*** Records for this task Section Begins ***

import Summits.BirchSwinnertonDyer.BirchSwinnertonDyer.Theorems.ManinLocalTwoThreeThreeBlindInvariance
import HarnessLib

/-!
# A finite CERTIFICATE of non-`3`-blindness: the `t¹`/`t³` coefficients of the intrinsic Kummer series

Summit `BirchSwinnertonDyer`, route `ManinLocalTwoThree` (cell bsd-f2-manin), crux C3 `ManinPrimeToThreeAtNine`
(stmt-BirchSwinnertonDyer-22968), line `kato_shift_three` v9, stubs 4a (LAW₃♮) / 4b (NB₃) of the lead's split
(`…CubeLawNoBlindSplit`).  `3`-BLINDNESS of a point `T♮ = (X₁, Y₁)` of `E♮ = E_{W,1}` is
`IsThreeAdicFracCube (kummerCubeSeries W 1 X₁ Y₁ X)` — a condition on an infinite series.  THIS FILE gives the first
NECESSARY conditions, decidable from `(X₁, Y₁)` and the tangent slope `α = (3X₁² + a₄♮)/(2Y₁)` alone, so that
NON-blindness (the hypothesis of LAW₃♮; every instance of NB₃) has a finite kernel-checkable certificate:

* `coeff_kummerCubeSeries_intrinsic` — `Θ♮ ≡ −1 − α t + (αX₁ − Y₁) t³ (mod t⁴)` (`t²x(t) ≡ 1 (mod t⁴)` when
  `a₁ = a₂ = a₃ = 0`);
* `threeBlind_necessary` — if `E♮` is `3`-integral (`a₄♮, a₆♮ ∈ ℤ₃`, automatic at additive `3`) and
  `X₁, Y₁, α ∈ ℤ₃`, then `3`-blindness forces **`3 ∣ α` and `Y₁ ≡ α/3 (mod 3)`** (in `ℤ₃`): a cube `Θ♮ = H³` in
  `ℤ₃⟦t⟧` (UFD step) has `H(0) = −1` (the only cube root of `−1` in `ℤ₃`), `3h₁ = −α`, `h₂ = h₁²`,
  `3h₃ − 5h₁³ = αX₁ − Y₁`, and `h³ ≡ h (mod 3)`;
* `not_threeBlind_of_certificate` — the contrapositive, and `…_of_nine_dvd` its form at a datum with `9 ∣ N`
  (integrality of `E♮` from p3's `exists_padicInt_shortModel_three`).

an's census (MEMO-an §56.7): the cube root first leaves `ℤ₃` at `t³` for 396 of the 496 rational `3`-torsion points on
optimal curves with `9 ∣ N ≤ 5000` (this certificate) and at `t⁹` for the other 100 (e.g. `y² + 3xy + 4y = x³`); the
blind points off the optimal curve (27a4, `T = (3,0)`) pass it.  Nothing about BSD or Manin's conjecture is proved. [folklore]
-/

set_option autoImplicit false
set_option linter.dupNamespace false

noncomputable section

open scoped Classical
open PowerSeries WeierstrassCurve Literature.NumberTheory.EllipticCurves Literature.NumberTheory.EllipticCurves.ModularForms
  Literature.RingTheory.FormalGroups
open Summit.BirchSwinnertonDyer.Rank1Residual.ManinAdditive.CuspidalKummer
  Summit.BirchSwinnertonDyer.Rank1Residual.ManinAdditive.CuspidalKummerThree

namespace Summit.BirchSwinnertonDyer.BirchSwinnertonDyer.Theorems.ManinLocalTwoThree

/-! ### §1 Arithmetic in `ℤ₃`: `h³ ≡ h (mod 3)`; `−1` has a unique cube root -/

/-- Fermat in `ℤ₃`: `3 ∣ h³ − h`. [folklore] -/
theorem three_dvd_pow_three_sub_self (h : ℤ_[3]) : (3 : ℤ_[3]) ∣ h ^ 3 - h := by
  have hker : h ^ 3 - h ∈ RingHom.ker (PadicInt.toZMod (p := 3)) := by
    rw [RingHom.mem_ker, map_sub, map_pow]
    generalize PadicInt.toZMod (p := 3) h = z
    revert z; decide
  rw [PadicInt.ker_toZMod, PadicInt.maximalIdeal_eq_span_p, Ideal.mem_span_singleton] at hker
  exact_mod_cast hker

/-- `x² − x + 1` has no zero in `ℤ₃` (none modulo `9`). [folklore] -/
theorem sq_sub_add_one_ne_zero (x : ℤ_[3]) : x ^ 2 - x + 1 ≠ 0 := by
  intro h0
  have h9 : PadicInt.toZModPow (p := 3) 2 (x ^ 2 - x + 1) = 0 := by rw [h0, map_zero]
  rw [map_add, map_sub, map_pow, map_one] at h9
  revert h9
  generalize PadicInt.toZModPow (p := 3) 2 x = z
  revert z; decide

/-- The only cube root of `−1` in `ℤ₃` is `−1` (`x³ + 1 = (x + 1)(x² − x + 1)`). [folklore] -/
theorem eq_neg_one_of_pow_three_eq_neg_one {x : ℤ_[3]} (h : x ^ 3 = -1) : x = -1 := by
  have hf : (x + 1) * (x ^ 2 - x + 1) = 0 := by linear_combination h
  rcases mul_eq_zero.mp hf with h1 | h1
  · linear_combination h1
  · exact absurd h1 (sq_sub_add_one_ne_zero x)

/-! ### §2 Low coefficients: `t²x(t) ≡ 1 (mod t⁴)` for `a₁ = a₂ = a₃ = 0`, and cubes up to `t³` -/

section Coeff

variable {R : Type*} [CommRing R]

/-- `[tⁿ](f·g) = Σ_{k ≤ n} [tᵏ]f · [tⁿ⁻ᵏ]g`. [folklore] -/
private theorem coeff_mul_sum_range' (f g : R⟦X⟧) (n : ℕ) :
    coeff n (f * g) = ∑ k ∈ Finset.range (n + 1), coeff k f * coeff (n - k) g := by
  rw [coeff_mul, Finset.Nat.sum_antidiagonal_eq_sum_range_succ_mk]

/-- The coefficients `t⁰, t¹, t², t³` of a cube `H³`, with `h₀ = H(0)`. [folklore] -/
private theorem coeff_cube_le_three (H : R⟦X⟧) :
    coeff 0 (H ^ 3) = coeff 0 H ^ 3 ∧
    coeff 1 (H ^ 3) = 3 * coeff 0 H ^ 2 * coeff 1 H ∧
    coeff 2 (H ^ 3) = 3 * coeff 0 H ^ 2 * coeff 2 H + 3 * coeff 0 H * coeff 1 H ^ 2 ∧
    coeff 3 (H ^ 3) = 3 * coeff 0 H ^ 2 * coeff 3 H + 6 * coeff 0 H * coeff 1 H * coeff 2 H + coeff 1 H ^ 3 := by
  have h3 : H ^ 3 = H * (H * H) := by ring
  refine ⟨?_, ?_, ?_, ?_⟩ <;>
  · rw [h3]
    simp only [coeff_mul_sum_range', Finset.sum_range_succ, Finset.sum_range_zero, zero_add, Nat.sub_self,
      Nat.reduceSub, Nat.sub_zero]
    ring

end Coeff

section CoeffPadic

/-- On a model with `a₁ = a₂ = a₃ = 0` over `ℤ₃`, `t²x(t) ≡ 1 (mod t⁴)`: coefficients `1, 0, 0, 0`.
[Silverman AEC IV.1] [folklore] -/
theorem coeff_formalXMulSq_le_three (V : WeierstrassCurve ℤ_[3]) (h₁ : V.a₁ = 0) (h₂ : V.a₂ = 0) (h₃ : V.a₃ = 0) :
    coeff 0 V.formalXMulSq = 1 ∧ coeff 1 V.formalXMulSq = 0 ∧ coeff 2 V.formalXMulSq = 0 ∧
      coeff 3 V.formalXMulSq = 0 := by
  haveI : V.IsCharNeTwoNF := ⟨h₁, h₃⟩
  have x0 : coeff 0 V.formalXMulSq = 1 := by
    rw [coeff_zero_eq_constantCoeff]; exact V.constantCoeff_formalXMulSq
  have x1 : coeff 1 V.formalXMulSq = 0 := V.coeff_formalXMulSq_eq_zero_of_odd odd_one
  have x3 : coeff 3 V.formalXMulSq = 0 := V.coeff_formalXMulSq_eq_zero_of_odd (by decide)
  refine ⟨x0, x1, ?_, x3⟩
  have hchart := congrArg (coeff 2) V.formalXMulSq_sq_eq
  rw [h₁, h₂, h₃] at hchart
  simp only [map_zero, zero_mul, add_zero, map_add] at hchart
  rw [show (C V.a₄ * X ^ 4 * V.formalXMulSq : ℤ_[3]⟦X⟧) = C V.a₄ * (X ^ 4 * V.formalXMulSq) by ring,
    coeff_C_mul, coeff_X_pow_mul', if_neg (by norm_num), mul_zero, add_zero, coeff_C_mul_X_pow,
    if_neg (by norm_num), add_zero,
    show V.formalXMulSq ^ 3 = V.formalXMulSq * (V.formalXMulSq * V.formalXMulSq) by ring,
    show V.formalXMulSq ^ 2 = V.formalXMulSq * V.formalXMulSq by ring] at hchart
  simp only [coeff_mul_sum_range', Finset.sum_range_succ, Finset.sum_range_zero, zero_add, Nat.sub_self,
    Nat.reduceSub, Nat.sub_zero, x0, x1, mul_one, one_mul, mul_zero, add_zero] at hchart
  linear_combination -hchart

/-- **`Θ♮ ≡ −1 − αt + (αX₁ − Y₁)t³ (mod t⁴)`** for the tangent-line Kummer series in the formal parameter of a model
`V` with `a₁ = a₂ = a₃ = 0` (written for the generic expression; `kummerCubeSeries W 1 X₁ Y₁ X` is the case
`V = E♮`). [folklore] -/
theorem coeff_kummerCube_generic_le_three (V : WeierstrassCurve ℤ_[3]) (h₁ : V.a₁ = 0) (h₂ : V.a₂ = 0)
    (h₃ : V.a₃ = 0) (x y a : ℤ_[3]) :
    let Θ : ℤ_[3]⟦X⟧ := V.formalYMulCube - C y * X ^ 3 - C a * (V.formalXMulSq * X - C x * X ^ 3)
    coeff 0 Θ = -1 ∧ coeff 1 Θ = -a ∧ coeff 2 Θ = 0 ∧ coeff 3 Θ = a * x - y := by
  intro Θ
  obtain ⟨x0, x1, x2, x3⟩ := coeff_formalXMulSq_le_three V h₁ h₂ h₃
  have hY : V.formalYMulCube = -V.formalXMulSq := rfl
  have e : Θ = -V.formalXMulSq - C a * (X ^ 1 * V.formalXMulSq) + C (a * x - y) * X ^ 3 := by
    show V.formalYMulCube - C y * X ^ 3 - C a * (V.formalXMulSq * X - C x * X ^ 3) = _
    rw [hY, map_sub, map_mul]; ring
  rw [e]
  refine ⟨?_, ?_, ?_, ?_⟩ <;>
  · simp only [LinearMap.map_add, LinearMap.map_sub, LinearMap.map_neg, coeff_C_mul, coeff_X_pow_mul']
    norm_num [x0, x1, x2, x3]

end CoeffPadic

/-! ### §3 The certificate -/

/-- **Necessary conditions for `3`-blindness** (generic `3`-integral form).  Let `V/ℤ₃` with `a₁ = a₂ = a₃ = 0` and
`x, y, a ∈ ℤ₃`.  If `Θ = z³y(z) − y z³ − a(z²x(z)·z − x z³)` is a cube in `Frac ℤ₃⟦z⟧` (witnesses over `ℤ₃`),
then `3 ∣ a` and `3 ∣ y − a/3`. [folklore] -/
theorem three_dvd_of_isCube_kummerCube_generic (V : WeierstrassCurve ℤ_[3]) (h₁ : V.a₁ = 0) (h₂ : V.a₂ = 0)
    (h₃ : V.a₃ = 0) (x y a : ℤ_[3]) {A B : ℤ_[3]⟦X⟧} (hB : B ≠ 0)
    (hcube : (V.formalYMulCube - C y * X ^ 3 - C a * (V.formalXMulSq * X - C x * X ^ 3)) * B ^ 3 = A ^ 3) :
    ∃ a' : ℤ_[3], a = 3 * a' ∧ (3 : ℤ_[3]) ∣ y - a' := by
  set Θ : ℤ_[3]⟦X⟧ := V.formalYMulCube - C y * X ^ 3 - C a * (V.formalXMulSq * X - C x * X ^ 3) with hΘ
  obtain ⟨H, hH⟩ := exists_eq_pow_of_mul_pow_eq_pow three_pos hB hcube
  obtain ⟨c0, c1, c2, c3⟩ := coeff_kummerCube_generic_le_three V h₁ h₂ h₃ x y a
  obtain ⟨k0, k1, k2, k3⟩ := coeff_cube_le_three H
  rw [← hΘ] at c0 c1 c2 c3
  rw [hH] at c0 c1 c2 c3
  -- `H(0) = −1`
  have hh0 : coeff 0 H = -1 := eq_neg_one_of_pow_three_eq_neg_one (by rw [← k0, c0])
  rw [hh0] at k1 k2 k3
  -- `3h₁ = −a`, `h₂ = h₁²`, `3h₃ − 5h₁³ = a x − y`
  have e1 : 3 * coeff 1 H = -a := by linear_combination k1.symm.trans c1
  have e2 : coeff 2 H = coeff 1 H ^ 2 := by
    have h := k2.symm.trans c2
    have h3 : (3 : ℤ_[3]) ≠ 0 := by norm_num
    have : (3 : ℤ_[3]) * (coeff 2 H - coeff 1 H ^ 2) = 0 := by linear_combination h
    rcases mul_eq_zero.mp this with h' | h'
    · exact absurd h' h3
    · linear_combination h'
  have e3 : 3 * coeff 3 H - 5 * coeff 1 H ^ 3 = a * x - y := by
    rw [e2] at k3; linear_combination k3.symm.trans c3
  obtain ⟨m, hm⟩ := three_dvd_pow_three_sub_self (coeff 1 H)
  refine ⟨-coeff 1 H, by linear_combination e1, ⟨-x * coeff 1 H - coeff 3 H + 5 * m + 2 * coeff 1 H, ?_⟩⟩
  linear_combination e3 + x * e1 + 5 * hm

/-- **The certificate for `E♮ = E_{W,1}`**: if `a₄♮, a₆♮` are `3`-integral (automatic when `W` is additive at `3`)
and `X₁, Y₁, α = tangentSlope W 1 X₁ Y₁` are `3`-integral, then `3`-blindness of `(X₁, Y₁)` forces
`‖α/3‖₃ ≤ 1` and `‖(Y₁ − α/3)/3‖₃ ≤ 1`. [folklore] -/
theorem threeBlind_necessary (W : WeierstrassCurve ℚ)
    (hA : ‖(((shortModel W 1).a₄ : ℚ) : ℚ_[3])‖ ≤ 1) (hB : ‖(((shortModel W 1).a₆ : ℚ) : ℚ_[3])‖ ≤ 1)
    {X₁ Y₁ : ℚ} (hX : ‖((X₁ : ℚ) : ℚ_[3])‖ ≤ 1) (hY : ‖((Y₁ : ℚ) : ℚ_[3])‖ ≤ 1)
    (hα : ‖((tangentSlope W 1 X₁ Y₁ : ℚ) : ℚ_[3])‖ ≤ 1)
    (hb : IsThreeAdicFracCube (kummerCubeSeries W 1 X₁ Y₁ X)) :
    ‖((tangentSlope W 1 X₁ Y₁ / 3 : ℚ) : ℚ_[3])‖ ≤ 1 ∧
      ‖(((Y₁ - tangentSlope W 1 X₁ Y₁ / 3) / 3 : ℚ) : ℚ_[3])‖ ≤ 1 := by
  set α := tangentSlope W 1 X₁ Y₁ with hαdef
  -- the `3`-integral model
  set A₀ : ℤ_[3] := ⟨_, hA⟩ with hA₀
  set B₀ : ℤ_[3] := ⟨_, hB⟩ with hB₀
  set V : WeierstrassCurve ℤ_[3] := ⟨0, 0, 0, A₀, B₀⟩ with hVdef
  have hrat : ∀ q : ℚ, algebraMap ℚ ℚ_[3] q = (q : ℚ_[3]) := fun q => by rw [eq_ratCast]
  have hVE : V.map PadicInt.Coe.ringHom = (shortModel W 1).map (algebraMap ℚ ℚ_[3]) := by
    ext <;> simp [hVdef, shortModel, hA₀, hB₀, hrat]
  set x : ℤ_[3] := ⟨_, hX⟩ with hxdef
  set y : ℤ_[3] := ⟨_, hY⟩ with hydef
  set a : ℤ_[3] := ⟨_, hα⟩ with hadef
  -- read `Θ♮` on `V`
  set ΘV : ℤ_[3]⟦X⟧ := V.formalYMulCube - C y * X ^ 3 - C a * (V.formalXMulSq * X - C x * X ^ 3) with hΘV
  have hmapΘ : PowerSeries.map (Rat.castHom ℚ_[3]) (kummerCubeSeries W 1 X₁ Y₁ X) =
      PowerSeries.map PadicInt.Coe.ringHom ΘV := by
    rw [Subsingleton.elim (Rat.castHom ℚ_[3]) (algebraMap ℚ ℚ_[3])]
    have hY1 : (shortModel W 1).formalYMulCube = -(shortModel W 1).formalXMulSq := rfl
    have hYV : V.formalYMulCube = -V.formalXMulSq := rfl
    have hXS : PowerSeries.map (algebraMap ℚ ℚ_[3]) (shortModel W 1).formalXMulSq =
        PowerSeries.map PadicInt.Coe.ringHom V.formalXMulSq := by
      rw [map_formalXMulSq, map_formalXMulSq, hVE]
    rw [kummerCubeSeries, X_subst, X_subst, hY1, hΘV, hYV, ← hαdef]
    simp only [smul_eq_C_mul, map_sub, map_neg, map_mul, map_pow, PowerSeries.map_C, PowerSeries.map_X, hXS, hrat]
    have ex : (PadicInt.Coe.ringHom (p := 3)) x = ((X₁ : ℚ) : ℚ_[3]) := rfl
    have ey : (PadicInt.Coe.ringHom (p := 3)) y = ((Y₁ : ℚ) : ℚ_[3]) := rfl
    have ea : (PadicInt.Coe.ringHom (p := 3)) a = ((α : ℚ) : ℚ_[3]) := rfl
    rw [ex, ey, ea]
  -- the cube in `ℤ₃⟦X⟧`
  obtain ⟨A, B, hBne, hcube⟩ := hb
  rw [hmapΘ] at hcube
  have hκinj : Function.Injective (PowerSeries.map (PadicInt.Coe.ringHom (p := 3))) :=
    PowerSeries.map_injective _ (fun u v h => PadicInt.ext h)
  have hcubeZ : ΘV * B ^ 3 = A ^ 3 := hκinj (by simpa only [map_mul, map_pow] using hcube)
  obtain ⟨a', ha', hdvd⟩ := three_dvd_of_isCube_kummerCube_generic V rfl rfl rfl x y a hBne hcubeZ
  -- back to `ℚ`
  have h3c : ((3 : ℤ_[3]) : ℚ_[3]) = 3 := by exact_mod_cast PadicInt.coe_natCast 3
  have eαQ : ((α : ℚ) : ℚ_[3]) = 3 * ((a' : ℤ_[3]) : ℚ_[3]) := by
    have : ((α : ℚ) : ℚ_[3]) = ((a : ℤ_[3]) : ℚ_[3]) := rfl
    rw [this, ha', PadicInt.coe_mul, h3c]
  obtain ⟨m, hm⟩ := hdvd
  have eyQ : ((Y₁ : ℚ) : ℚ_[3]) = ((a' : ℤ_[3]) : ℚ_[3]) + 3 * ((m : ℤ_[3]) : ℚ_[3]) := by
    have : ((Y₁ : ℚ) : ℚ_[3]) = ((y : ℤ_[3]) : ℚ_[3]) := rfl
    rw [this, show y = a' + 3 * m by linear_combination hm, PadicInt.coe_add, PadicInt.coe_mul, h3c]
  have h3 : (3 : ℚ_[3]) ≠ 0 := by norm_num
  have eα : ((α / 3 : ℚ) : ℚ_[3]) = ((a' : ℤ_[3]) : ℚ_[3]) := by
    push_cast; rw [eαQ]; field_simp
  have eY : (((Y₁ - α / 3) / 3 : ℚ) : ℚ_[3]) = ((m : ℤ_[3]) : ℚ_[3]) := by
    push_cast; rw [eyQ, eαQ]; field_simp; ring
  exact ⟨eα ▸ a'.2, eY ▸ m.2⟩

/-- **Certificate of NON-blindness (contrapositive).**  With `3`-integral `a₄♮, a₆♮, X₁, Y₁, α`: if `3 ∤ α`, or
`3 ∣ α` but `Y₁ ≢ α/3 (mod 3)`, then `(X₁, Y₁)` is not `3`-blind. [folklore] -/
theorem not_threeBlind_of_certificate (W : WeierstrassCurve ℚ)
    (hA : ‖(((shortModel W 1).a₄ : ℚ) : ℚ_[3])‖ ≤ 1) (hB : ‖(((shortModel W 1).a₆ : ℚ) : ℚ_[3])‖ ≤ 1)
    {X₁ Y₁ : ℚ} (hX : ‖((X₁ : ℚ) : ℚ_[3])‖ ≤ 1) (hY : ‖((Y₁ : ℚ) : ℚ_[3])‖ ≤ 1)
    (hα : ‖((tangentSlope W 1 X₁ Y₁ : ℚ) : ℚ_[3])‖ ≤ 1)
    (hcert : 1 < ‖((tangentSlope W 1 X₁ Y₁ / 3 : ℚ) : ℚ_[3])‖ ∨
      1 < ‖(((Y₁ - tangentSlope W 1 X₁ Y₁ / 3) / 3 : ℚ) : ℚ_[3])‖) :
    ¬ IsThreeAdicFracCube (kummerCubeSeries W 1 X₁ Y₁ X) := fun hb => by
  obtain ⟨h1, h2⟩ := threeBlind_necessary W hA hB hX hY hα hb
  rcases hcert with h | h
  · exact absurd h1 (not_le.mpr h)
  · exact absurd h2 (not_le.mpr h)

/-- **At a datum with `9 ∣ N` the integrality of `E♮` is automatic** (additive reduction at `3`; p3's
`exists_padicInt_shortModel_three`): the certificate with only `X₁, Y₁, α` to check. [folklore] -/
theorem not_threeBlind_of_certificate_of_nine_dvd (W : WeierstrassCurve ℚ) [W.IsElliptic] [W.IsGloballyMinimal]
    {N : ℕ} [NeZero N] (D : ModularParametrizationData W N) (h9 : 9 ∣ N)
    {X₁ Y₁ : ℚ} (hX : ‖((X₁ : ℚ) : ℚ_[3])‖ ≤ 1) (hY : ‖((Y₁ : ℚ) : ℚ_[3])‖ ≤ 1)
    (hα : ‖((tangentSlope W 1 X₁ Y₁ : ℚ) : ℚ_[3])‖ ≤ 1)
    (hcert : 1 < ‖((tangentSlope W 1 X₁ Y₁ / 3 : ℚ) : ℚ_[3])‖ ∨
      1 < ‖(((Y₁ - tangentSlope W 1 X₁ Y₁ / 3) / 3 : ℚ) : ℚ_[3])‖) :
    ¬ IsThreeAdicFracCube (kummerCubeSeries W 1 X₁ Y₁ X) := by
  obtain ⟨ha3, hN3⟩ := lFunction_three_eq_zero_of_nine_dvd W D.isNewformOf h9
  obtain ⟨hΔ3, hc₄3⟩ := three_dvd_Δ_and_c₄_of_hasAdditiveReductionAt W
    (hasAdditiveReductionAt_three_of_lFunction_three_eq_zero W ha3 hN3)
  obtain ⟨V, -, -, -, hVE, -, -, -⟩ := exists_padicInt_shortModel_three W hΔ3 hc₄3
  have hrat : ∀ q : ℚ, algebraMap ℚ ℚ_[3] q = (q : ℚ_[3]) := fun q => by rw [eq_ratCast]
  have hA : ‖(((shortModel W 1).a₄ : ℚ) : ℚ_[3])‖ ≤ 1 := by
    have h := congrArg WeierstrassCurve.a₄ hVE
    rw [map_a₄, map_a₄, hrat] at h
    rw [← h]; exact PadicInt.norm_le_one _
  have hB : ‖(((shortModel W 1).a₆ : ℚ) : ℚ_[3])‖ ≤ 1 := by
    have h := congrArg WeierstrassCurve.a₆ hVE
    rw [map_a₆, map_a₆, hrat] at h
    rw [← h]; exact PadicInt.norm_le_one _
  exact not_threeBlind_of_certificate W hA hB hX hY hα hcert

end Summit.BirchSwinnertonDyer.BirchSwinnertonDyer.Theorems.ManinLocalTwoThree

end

*** Records for this task Section Ends ***

## [Task]
Look above for the line with "fun hb => by" and the line with "the integrality of", and reproduce exactly those two lines plus every line between, nothing more.

## [Solution to this exercise]
    ¬ IsThreeAdicFracCube (kummerCubeSeries W 1 X₁ Y₁ X) := fun hb => by
  obtain ⟨h1, h2⟩ := threeBlind_necessary W hA hB hX hY hα hb
  rcases hcert with h | h
  · exact absurd h1 (not_le.mpr h)
  · exact absurd h2 (not_le.mpr h)

/-- **At a datum with `9 ∣ N` the integrality of `E♮` is automatic** (additive reduction at `3`; p3's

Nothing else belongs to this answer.